Indeed, I think the central reason why American democracy isn’t working well right now is that it’s not very democratic; a two-party system with a plurality “first-past-the-post” vote is literally the worst possible voting system that can still technically be considered democracy. Any worse than that and you only have one party. If we had a range voting system (which is mathematically optimal) and say a dozen parties (they have about a dozen parties in France), people would be able to express their opinions more clearly and in more detail, with less incentive for strategic voting.

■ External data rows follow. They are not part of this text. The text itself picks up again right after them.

import Summits.BirchSwinnertonDyer.BirchSwinnertonDyer.Theorems.Rank2ObservatoryCubicFieldR23953
import Summits.BirchSwinnertonDyer.BirchSwinnertonDyer.Theorems.Rank2Observatory2DescLinGens
import HarnessLib

/-!
# BirchSwinnertonDyer — rank ≥ 2 observatory: prime elements of the cubic field of `-7 + 38 * X - 13 * X ^ 2 + X ^ 3` (generator addendum `R23953 C1a`)

HONEST FRAMING: per-curve certified theorems and census instruments; no claim on BSD in rank ≥ 2.

Per-FIELD addendum of the KERNEL-2DESC instrument (design `b2b-bsdr2-cert-3/KERNEL-2DESC.md` §9d) for the cubic
field `K = ℚ(α)`, `α` a root of `-7 + 38 * X - 13 * X ^ 2 + X ^ 3` (`Δ = 23953`, `𝓞_K` a PID; file `Rank2ObservatoryCubicFieldR23953`):
for 2 elements `e = c₀ + c₁α + c₂α² = lin aeval_α c₀ c₁ c₂` it certifies the norm (`MonicCubic.normForm`,
`norm_lin_eq`) and primality (norm `±p`, or norm `±p^f` with the residue certificate of `lin_prime_of_pow`);
(totally real field: the signs at the three real places are certified inline per curve). These elements generate the primes
dividing `F′(θ)` for the census curves with this `2`-division field, `N < 5·10⁵` (data: kit job `j130472` + second
implementation `percurve/identities3r.py`); the per-curve files `Rank2Observatory<label>TwoDescRankTwo.lean`
reference them by name (`e_<c₀>_<c₁>_<c₂>_norm|prime`, `m` = minus). Generated by
`percurve/gen_addendum4.py`. Sorry-free; axioms `propext`, `Classical.choice`, `Quot.sound`.
[cite: Marcus2018, Ch. 3, Thm. 22] [cite: Cassels1991LecturesEllipticCurves, §15]
-/

-- single-conjunct summit: `Summit.BirchSwinnertonDyer.BirchSwinnertonDyer.…` repeats the name by design
set_option linter.dupNamespace false

noncomputable section

open scoped NumberField

open Literature.NumberTheory.NumberFields Polynomial NumberField

namespace Summit.BirchSwinnertonDyer.BirchSwinnertonDyer.Rank2Observatory.TwoDescCubic.FieldR23953

/-- `N(5 - α) = -17` (a prime above `17`, residue degree `1`; first met at `95812a1`). [folklore] -/
theorem e_5_m1_0_norm : Algebra.norm ℚ ((lin aeval_α 5 (-1) 0 : 𝓞 (CubicField (-13) 38 (-7))) : (CubicField (-13) 38 (-7))) = ((-17 : ℤ) : ℚ) :=
  norm_lin_eq irreducible aeval_α finrank_eq 5 (-1) 0 (by norm_num [MonicCubic.normForm])

/-- `5 - α` is prime (norm `±17`). [cite: Marcus2018, Ch. 3, Thm. 22] -/
theorem e_5_m1_0_prime : Prime (lin aeval_α 5 (-1) 0 : 𝓞 (CubicField (-13) 38 (-7))) :=
  lin_prime_of_prime irreducible aeval_α finrank_eq 5 (-1) 0 (n := -17)
    (by norm_num [MonicCubic.normForm]) (by norm_num)

/-- `N(9 - 11 * α + α ^ 2) = 1409` (a prime above `1409`, residue degree `1`; first met at `95812a1`). [folklore] -/
theorem e_9_m11_1_norm : Algebra.norm ℚ ((lin aeval_α 9 (-11) 1 : 𝓞 (CubicField (-13) 38 (-7))) : (CubicField (-13) 38 (-7))) = ((1409 : ℤ) : ℚ) :=
  norm_lin_eq irreducible aeval_α finrank_eq 9 (-11) 1 (by norm_num [MonicCubic.normForm])

/-- `9 - 11 * α + α ^ 2` is prime (norm `±1409`). [cite: Marcus2018, Ch. 3, Thm. 22] -/
theorem e_9_m11_1_prime : Prime (lin aeval_α 9 (-11) 1 : 𝓞 (CubicField (-13) 38 (-7))) :=
  lin_prime_of_prime irreducible aeval_α finrank_eq 9 (-11) 1 (n := 1409)
    (by norm_num [MonicCubic.normForm]) (by norm_num)

end Summit.BirchSwinnertonDyer.BirchSwinnertonDyer.Rank2Observatory.TwoDescCubic.FieldR23953

end
import Summits.BirchSwinnertonDyer.BirchSwinnertonDyer.Theorems.UniversalToricDescentCharIdealVacuity
import Literature.NumberTheory.EllipticCurves.IwasawaAlgebraDivisibilityProofs
import Literature.NumberTheory.EllipticCurves.SkinnerUrban2014.CharacteristicIdealBaseChangeProofs
import Literature.NumberTheory.EllipticCurves.Kato2004.MainConjectureSkeletonProofs
import Literature.NumberTheory.EllipticCurves.Kobayashi2003.SignedSelmerModuleFiniteProofs
import Literature.NumberTheory.EllipticCurves.PAdicBSD
import HarnessLib

/-!
# Route `ThetaPartnerAtTwo` (TP2), crux K2r0P `SignedMainConjectureCMTwoRankZeroOfPub` (stmt-BirchSwinnertonDyer-24945),
# line `rankzero` v14: the (LD±2^k)-SHAPE of the load-bearing stub versus LOWER divisibility in local lengths off `p`
# (any prime, any sign, any dual datum) — part 1 of 2 (algebra); part 2 (`…LowerOffTwoAtTwo`) wires it to the crux at `p = 2`

HONEST FRAMING (cell `pub/bsd-wall`, W-ALL row 1; width seat `bsd-wall-tp2-p2-w2` g2, `--supports` only; the lead `bsd-wall-tp2-p2`
holds the item). THEOREMS ONLY — no definition, no named fact, no instance, no `sorry`; no `Theses` import (route-independent);
nothing about any Selmer group is asserted beyond the displayed binders; this file closes no item and the crux is NOT proved; BSD is
NOT proved by any of this.

WHY. The registered load-bearing stub `stub_signedLowerDivisibilityUpToTwoPowerNonUnitCMTwo` ((LD±2^k)_A) of skeleton `rankzero` v14
is typed in the «`∃ g h m m'`, `char X⁺ = (g)`, `2^{m'}·ι g = 2^m·ϖ·ι(L♭·h)`» currency of the route decl. Every port that can supply
it (Kato §15 / JLK 2011 over the `K`-tower, or Pollack–Rubin §§6–7, transported to `ℚ_∞`; dossier `Cruxes/…/PR04-AT-TWO.md`, memo
`ER2-PRINT-SOURCE-w2.md` §5 (P1)–(P4)) ends in LOCAL LENGTHS at height-one primes of `Λ = ℤ_p⟦T⟧` AWAY FROM `(p)` — the currency in
which the sister crux K3's research residue is typed (`SignedKatoOffTwo.signedKatoDivisibilityUpToAtTwo_iff_offTwo`: the UPPER half
`ℓ_𝔭(X⁺) ≤ ℓ_𝔭(Λ/(L♭))`). This file is the mirror image for the LOWER half:

* §1 (commutative algebra, any Noetherian UFD `R`, prime element `π₀`, `L ≠ 0`, `X` finitely generated torsion with `char X = (g)`):
  `(∃ m h, π₀^m·g = L·h) ↔ ∀ height-one 𝔭 ∌ π₀, ℓ_𝔭(R/(L)) ≤ ℓ_𝔭(X)` (`exists_pow_mul_eq_mul_iff_lengthAt_quotient_le`).
* §2 (any prime `p`, any number field, any sign `ε`, any dual datum `D` of `Sel^ε(E/K_∞)`, `ϖ ∈ ℚˣ`): the (LD±2^k)-SHAPED conclusion
  `∃ g h m m', char X^ε = (g) ∧ C(p^{m'})·ι g = C(p^m·ϖ)·ι(L·h)` is `∃ g, char X^ε = (g) ∧ L ∣ C(p)^k·g` (`lowerUpTo_iff_exists_C_pow_mul_eq`:
  the period ratio and the two `p`-powers are cosmetic); for `L ≠ 0` it IMPLIES `∀ height-one 𝔭 ∌ p, ℓ_𝔭(Λ/(L)) ≤ ℓ_𝔭(X^ε)`
  unconditionally (`lengthAt_quotient_le_of_lowerUpTo`; off torsion `ℓ_𝔭(X^ε) = ⊤`), and is EQUIVALENT to it when `X^ε` is `Λ`-torsion
  (`lowerUpTo_of_lengthAt_quotient_le`, `lowerUpTo_iff_lengthAt_quotient_le`). Unlike K3's shape the lower shape is NOT vacuous off
  torsion (`char = ⊤` would force `L ∣ p^k`), so torsion is a genuine input of `←` — at analytic rank `0` it is a theorem from print
  (part 2, `SignedLowerOffTwo.signedTorsionTwoRankZero_of_pub`).

In Kobayashi's four-term sequence the length form is «`ℓ_𝔭(X_str) ≥ ℓ_𝔭(𝐇¹/Λz)` + Poitou–Tate exactness + `ord_𝔭 Col⁺(z) ≥ ord_𝔭 L♭`» at
`𝔭 ∌ p` — the NON-Euler-system half (Rubin / JLK equality for CM forms), research at `p = 2`; nothing of it is asserted here.

References: [Kobayashi2003] Thm. 1.3 (i) (p. 2), Thm. 4.1 (p. 8), Thm. 7.3 (pp. 12–13); [PollackRubin2004] Thm. 7.3 (p > 2);
[Kato2004Asterisque] Lemma 15.13, Prop. 15.17 (pp. 264–265), Thm. 17.4 (2) (p. 273); [Washington1997] §13.2; [SkinnerUrban2014] §3.1.6.
-/

set_option autoImplicit false
-- the Theorems namespace of this sub repeats the summit name by design (D-0017 nested layout)
set_option linter.dupNamespace false

noncomputable section

open scoped Classical

namespace Summit.BirchSwinnertonDyer.BirchSwinnertonDyer.Theorems

open Literature.NumberTheory.EllipticCurves WeierstrassCurve Literature.NumberTheory.EllipticCurves.ZpExtension
  Literature.NumberTheory.EllipticCurves.Kobayashi2003 Literature.NumberTheory.EllipticCurves.Module

namespace SignedLowerOffTwo

/-! ## §1 Commutative algebra: `L ∣ π₀^m·g` versus local lengths off `π₀` -/

section Algebra

variable {R : Type*} [CommRing R] [IsDomain R] [IsNoetherianRing R] [UniqueFactorizationMonoid R]
  {X : Type*} [AddCommGroup X] [_root_.Module R X]

omit [IsNoetherianRing R] [UniqueFactorizationMonoid R] in
/-- `R/(a)` is a torsion `R`-module for `a ≠ 0` (killed by `a`). [folklore] -/
private theorem isTorsion_quotient_span_singleton {a : R} (ha : a ≠ 0) :
    Module.IsTorsion R (R ⧸ Ideal.span {a}) := by
  have hby : Module.IsTorsionBy R (R ⧸ Ideal.span {a}) a :=
    (Module.isTorsionBy_quotient_iff _ a).mpr fun y ↦ by
      rw [smul_eq_mul]
      exact Ideal.mul_mem_right y _ (Ideal.mem_span_singleton_self a)
  exact fun x ↦ ⟨⟨a, mem_nonZeroDivisors_of_ne_zero ha⟩, @hby x⟩

omit [IsNoetherianRing R] [UniqueFactorizationMonoid R] in
/-- Off a prime element `π₀`, `ℓ_𝔭(R/(π₀^m·G)) = ℓ_𝔭(R/(G))` at every prime `𝔭 ∌ π₀` (the tree's
`SignedKatoOffTwo.lengthAt_quotient_span_pow_mul_eq_of_not_mem`, re-proved to keep this file route-independent). [folklore] -/
private theorem lengthAt_quotient_span_pow_mul_eq_of_not_mem {π₀ : R} (hπ₀ : Prime π₀) (m : ℕ) (G : R)
    (𝔭 : PrimeSpectrum R) (h𝔭 : π₀ ∉ 𝔭.asIdeal) :
    lengthAt R (R ⧸ Ideal.span {π₀ ^ m * G}) 𝔭 = lengthAt R (R ⧸ Ideal.span {G}) 𝔭 := by
  rw [lengthAt_quotient_span_singleton_mul G (pow_ne_zero m hπ₀.ne_zero) 𝔭,
    lengthAt_quotient_eq_zero_of_not_le (I := Ideal.span {π₀ ^ m}) ?_, zero_add]
  rw [Ideal.span_singleton_le_iff_mem]
  exact fun h ↦ h𝔭 (𝔭.isPrime.mem_of_pow_mem m h)

/-- **`L ∣ π₀^m·g` for some `m` ⟺ `ℓ_𝔭(R/(L)) ≤ ℓ_𝔭(X)` at every height-one prime `𝔭 ∌ π₀`**, for `R` a Noetherian UFD,
`π₀` a prime element, `L ≠ 0`, and `X` a finitely generated torsion `R`-module with `char X = (g)`. `←`: `char(R/(g)) = (g) =
char X` so `ℓ_𝔭(X) = ℓ_𝔭(R/(g))` (`SkinnerUrban2014.lengthAt_eq_of_charIdeal_eq`), and the tree's
`Module.exists_pow_mul_mem_charIdeal_of_lengthAt_le` applied to the torsion module `R/(L)` gives `π₀^m·g ∈ char(R/(L)) = (L)`;
`→`: `(π₀^m g) ⊆ (L)` bounds `ℓ_𝔭(R/(L))` by `ℓ_𝔭(R/(π₀^m g)) = ℓ_𝔭(R/(g)) = ℓ_𝔭(X)` off `π₀`
(`SkinnerUrban2014.lengthAt_le_of_charIdeal_le`). The LOWER-divisibility twin of
`SignedKatoOffTwo.exists_pow_mul_mem_charIdeal_iff_lengthAt_le` (there: `π₀^m·G ∈ char X`, the UPPER half).
[cite: Washington1997, §13.2] [cite: SkinnerUrban2014, §3.1.6 (p. 20)] -/
theorem exists_pow_mul_eq_mul_iff_lengthAt_quotient_le [Module.Finite R X] (hX : Module.IsTorsion R X)
    {π₀ : R} (hπ₀ : Prime π₀) {L : R} (hL : L ≠ 0) {g : R} (hg : charIdeal R X = Ideal.span {g}) :
    (∃ (m : ℕ) (h : R), π₀ ^ m * g = L * h) ↔
      ∀ 𝔭 : PrimeSpectrum R, 𝔭.asIdeal.height = 1 → π₀ ∉ 𝔭.asIdeal →
        lengthAt R (R ⧸ Ideal.span {L}) 𝔭 ≤ lengthAt R X 𝔭 := by
  -- `g ≠ 0`: the characteristic ideal of a torsion module is a product of non-zero prime powers
  have hg0 : g ≠ 0 := by
    obtain ⟨t, π, ht, -, -, hchar⟩ := SkinnerUrban2014.exists_charIdeal_eq_span_prod (M := X) hX
    have hprod : (∏ 𝔮 ∈ t, π 𝔮 ^ (lengthAt R X 𝔮).toNat) ≠ 0 :=
      Finset.prod_ne_zero_iff.mpr fun 𝔮 h𝔮 ↦ pow_ne_zero _ (ht 𝔮 h𝔮).2.1.ne_zero
    rintro rfl
    rw [hg, Ideal.span_singleton_eq_span_singleton] at hchar
    exact hprod (associated_zero_iff_eq_zero _ |>.mp hchar.symm)
  have hQg := isTorsion_quotient_span_singleton (R := R) hg0
  have hQL := isTorsion_quotient_span_singleton (R := R) hL
  have hcharg : charIdeal R (R ⧸ Ideal.span {g}) = charIdeal R X := by
    rw [charIdeal_eq_span_of_lengthAt_eq_quotient hg0 fun _ _ ↦ rfl, hg]
  have hcharL : charIdeal R (R ⧸ Ideal.span {L}) = Ideal.span {L} :=
    charIdeal_eq_span_of_lengthAt_eq_quotient hL fun _ _ ↦ rfl
  -- `ℓ_𝔭(X) = ℓ_𝔭(R/(g))` at height one
  have hleng : ∀ 𝔭 : PrimeSpectrum R, 𝔭.asIdeal.height = 1 →
      lengthAt R (R ⧸ Ideal.span {g}) 𝔭 = lengthAt R X 𝔭 := fun 𝔭 h𝔭 ↦
    SkinnerUrban2014.lengthAt_eq_of_charIdeal_eq hQg hX hcharg 𝔭 h𝔭
  constructor
  · rintro ⟨m, h, hmh⟩ 𝔭 h𝔭 hπ𝔭
    have hne : π₀ ^ m * g ≠ 0 := mul_ne_zero (pow_ne_zero m hπ₀.ne_zero) hg0
    have hQ := isTorsion_quotient_span_singleton (R := R) hne
    have hcharQ : charIdeal R (R ⧸ Ideal.span {π₀ ^ m * g}) = Ideal.span {π₀ ^ m * g} :=
      charIdeal_eq_span_of_lengthAt_eq_quotient hne fun _ _ ↦ rfl
    have hle : charIdeal R (R ⧸ Ideal.span {π₀ ^ m * g}) ≤ charIdeal R (R ⧸ Ideal.span {L}) := by
      rw [hcharQ, hcharL, Ideal.span_singleton_le_span_singleton]
      exact ⟨h, hmh⟩
    rw [← hleng 𝔭 h𝔭, ← lengthAt_quotient_span_pow_mul_eq_of_not_mem hπ₀ m g 𝔭 hπ𝔭]
    exact SkinnerUrban2014.lengthAt_le_of_charIdeal_le hQ hQL hle 𝔭 h𝔭
  · intro hloc
    obtain ⟨m, hm⟩ := exists_pow_mul_mem_charIdeal_of_lengthAt_le hQL hπ₀ hg0
      fun 𝔭 h𝔭 hπ𝔭 ↦ (hloc 𝔭 h𝔭 hπ𝔭).trans (hleng 𝔭 h𝔭).ge
    rw [hcharL] at hm
    obtain ⟨h, hh⟩ := Ideal.mem_span_singleton'.mp hm
    exact ⟨m, h, by rw [← hh, mul_comm]⟩

end Algebra

/-! ## §2 The (LD±2^k)-shaped conclusion versus local lengths off `p` (any `p`, any sign, any dual datum) -/

section AnyPrime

We probably wouldn’t have such awful turnout at that point, and after realizing that they actually had such a strong voice, maybe people would even start educating themselves about politics in order to make better decisions.

Privatizing prisons and soldiers takes us in exactly the opposite direction: It makes our government deeply less democratic, fundamentally less accountable to voters. It hands off the power of life and death to institutions whose sole purpose for existence is their own monetary gain. We should never have done it—and we must undo it as soon as we possibly can.